_Dataset excerpts_.

········

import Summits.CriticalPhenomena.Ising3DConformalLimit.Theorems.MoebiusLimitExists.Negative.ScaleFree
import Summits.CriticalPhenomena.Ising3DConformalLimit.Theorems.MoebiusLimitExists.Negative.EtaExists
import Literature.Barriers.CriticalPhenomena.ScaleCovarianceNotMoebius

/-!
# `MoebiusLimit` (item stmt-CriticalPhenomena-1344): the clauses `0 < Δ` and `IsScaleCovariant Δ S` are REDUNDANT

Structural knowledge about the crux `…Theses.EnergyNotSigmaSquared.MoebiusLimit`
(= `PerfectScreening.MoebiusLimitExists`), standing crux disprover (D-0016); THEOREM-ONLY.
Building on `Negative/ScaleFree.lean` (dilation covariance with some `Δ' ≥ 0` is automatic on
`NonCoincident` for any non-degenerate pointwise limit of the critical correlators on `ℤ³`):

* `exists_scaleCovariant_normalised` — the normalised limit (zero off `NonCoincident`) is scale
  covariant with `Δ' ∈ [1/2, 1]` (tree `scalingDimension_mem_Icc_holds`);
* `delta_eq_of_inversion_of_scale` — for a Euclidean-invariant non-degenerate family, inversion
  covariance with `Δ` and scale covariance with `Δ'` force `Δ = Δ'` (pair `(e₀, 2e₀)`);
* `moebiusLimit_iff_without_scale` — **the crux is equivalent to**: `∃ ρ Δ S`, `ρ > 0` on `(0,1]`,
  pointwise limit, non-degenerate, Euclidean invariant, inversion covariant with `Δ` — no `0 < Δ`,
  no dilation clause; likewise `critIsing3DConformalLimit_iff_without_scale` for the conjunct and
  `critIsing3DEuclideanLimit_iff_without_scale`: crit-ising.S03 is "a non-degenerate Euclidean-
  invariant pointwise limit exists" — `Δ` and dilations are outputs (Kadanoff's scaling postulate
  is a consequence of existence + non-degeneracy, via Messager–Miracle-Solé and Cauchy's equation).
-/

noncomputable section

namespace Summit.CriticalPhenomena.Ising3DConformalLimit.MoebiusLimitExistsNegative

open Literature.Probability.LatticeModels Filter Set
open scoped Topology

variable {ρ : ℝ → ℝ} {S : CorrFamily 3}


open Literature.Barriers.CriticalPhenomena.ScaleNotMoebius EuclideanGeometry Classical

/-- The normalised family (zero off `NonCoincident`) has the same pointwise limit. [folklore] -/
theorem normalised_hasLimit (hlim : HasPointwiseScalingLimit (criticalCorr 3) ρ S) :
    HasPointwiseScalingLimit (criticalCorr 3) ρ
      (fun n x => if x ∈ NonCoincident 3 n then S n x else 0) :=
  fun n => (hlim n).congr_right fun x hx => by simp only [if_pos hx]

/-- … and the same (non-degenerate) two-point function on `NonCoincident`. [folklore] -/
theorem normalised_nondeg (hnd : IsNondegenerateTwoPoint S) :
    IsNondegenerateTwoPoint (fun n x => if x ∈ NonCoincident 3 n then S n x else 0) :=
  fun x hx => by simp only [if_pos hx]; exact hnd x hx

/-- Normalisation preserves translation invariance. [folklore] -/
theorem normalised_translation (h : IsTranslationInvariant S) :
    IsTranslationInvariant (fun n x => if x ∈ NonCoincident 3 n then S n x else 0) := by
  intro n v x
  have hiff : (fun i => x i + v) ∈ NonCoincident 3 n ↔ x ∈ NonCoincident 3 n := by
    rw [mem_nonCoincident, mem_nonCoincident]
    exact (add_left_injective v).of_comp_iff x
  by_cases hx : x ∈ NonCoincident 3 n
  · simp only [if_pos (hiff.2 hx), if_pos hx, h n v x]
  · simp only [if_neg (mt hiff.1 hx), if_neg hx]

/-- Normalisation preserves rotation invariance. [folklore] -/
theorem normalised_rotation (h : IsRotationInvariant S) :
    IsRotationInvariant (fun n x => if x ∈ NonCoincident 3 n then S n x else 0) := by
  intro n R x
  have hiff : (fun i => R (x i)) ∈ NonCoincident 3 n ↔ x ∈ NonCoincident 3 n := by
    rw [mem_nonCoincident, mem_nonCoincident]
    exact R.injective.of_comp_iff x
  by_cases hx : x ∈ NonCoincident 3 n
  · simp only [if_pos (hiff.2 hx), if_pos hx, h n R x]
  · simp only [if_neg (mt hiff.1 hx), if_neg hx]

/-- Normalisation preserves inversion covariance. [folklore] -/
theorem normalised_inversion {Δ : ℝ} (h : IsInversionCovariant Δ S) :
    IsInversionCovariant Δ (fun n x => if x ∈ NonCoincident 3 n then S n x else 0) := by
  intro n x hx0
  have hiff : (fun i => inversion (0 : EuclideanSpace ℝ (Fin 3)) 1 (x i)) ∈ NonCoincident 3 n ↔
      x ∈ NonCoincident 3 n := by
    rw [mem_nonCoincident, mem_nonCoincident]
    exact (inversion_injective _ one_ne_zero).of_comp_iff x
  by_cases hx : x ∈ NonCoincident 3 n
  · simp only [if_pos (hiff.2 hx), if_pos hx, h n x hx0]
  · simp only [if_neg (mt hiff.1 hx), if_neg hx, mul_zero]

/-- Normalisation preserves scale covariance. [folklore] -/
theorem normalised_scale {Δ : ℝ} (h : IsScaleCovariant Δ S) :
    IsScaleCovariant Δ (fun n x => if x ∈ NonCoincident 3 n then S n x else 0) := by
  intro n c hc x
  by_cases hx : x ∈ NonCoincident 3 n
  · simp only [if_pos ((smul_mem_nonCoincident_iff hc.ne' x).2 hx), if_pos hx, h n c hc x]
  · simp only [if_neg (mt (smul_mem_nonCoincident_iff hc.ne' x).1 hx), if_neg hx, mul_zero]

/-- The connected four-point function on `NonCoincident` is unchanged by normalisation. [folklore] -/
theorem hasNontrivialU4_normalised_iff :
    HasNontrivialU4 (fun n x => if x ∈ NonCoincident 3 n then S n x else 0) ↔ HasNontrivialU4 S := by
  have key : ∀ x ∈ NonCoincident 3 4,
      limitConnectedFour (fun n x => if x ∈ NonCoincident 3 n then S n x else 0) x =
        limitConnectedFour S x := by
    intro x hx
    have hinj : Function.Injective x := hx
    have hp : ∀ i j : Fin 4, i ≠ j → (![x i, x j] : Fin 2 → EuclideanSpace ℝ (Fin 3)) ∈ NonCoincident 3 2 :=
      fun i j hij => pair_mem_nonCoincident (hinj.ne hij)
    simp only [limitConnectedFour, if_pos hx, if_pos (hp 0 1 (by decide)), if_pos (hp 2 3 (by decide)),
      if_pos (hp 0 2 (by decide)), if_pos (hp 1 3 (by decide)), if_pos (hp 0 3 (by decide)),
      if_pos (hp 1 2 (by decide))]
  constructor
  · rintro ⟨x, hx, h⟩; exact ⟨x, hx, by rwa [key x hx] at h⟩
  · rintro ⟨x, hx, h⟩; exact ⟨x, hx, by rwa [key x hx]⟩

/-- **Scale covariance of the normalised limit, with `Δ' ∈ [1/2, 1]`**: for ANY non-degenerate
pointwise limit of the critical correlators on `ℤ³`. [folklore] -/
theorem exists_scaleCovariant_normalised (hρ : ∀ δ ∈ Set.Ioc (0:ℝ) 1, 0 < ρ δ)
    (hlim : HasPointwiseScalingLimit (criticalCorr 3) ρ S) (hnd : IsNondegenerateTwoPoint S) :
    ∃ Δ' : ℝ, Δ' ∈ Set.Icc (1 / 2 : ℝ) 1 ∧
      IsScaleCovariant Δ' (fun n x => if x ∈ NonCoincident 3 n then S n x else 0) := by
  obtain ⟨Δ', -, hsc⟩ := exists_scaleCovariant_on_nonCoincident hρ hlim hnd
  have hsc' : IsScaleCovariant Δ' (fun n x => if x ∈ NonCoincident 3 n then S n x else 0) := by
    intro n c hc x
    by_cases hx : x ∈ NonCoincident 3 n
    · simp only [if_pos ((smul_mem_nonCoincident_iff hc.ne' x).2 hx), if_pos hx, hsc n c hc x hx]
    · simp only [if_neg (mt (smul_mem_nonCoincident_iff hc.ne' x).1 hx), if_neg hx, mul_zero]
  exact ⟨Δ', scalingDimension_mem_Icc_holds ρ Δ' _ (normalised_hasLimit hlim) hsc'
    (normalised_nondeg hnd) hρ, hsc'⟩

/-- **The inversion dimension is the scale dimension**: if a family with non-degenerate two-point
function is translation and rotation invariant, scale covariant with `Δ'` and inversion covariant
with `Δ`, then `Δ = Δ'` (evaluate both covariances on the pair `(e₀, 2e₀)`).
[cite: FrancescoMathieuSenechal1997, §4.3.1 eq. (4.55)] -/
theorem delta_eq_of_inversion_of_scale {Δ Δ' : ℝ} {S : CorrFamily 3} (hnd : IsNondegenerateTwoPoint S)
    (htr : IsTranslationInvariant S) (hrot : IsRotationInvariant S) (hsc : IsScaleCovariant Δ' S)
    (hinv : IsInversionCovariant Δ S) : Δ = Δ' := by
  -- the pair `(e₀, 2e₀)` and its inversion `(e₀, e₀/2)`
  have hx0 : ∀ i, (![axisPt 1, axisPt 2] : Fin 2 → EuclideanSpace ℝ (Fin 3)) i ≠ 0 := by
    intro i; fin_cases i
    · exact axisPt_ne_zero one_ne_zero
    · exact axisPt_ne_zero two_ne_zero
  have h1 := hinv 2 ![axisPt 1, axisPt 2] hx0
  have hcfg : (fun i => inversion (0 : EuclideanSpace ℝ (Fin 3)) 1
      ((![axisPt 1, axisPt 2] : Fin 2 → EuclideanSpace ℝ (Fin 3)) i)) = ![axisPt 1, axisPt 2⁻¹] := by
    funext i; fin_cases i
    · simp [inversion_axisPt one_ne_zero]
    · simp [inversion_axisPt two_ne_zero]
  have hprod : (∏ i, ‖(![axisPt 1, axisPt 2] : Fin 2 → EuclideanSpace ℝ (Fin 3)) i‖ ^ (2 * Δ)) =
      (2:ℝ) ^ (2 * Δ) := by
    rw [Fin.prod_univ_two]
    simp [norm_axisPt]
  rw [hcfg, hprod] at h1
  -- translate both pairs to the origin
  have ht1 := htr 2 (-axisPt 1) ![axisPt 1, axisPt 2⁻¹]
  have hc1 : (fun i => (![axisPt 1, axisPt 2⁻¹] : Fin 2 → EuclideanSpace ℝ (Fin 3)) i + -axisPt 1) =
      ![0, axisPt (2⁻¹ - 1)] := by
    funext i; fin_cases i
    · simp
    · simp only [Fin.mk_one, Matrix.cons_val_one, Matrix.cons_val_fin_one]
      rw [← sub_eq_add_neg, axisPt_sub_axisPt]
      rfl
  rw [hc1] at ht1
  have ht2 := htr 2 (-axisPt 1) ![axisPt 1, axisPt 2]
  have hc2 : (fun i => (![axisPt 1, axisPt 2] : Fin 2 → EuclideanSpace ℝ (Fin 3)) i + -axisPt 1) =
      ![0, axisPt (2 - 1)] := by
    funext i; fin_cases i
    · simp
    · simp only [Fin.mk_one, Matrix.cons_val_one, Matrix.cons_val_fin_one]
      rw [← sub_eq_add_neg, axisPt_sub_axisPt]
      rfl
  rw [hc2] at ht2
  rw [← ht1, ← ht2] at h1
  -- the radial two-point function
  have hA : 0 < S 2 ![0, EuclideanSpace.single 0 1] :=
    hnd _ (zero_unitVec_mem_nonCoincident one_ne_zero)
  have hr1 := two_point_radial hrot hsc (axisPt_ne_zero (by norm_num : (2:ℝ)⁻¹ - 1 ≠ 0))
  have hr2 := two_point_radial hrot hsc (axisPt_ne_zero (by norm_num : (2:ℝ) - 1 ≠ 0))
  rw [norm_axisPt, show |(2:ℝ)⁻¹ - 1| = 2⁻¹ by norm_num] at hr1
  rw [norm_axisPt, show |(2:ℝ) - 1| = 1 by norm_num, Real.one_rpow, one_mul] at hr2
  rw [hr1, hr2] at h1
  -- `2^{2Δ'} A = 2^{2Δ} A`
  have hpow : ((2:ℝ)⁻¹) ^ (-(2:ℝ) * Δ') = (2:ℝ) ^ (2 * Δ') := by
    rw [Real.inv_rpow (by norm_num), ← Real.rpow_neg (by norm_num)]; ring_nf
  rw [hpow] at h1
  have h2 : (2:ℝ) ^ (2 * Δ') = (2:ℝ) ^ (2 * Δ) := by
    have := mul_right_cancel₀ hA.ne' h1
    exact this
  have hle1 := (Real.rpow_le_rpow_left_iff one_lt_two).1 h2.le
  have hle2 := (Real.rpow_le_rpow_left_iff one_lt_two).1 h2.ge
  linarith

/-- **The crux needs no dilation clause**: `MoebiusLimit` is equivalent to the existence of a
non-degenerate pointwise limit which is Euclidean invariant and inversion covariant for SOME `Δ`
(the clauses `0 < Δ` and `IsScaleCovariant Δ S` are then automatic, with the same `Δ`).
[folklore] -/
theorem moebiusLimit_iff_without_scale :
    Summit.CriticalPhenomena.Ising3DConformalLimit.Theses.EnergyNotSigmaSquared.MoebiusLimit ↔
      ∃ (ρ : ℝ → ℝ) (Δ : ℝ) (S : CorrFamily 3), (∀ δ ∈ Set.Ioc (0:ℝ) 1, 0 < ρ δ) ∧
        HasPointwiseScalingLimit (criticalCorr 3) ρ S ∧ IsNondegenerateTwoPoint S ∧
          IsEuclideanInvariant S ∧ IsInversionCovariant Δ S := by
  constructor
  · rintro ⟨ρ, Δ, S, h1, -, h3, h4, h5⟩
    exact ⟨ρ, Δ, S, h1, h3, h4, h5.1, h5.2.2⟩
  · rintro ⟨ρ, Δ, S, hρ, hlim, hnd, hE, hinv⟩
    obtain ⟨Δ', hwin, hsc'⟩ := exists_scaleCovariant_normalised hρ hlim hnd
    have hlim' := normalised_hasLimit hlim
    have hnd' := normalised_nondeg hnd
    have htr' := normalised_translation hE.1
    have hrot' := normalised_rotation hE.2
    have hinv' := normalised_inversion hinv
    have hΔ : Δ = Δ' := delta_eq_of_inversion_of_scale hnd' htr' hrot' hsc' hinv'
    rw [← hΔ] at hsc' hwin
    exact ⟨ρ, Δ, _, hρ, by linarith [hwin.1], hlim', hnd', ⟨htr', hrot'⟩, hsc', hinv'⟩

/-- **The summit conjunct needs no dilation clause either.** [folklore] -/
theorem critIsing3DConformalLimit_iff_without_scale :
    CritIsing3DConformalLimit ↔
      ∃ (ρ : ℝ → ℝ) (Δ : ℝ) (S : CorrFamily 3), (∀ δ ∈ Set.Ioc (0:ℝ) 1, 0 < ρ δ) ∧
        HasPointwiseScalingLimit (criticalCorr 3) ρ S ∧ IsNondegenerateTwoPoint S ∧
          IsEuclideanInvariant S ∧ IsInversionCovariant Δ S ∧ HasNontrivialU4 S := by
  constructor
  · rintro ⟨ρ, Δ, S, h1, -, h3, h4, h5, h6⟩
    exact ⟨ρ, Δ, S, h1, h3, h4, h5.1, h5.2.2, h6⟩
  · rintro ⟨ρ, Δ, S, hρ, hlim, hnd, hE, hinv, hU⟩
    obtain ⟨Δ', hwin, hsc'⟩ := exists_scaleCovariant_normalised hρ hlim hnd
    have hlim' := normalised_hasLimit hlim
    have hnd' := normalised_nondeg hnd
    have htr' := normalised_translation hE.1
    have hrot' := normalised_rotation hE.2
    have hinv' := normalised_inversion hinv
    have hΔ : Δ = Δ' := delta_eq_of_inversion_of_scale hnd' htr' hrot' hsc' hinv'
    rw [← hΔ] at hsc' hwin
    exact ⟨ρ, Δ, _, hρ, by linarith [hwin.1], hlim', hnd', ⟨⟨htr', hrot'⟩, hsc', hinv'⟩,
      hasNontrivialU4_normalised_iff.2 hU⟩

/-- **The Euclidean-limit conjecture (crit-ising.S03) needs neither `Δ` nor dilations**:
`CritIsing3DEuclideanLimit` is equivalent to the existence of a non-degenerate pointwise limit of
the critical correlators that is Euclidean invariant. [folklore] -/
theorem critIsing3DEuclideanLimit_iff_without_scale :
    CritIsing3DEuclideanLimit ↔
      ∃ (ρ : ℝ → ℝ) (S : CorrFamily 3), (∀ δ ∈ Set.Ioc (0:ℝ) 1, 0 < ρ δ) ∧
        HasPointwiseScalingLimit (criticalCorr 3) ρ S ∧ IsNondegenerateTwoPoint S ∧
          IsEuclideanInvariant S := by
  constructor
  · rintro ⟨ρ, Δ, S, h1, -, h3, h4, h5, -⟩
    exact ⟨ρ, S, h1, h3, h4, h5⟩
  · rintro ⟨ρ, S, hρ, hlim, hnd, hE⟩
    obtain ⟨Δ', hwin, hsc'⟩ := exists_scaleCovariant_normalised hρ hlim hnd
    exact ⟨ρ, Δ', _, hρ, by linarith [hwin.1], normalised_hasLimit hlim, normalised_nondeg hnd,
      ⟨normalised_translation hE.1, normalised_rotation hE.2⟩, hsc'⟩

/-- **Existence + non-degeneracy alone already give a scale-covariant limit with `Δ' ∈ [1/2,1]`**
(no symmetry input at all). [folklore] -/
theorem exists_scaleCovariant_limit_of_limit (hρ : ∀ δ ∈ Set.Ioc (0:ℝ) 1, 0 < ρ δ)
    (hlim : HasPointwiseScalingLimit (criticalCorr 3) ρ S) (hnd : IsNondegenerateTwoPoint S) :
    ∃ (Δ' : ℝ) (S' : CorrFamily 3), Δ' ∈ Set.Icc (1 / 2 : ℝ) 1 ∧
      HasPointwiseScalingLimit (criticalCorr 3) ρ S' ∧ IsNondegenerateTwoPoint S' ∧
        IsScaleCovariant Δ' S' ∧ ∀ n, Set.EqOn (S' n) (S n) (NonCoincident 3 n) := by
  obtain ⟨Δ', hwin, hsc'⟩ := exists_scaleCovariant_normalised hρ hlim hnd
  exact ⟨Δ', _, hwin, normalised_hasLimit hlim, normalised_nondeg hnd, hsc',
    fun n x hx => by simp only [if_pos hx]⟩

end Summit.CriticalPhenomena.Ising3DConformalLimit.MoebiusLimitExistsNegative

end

········

Give only a number: how many lines of the data hold the string "linarith"?

_Solution_.
4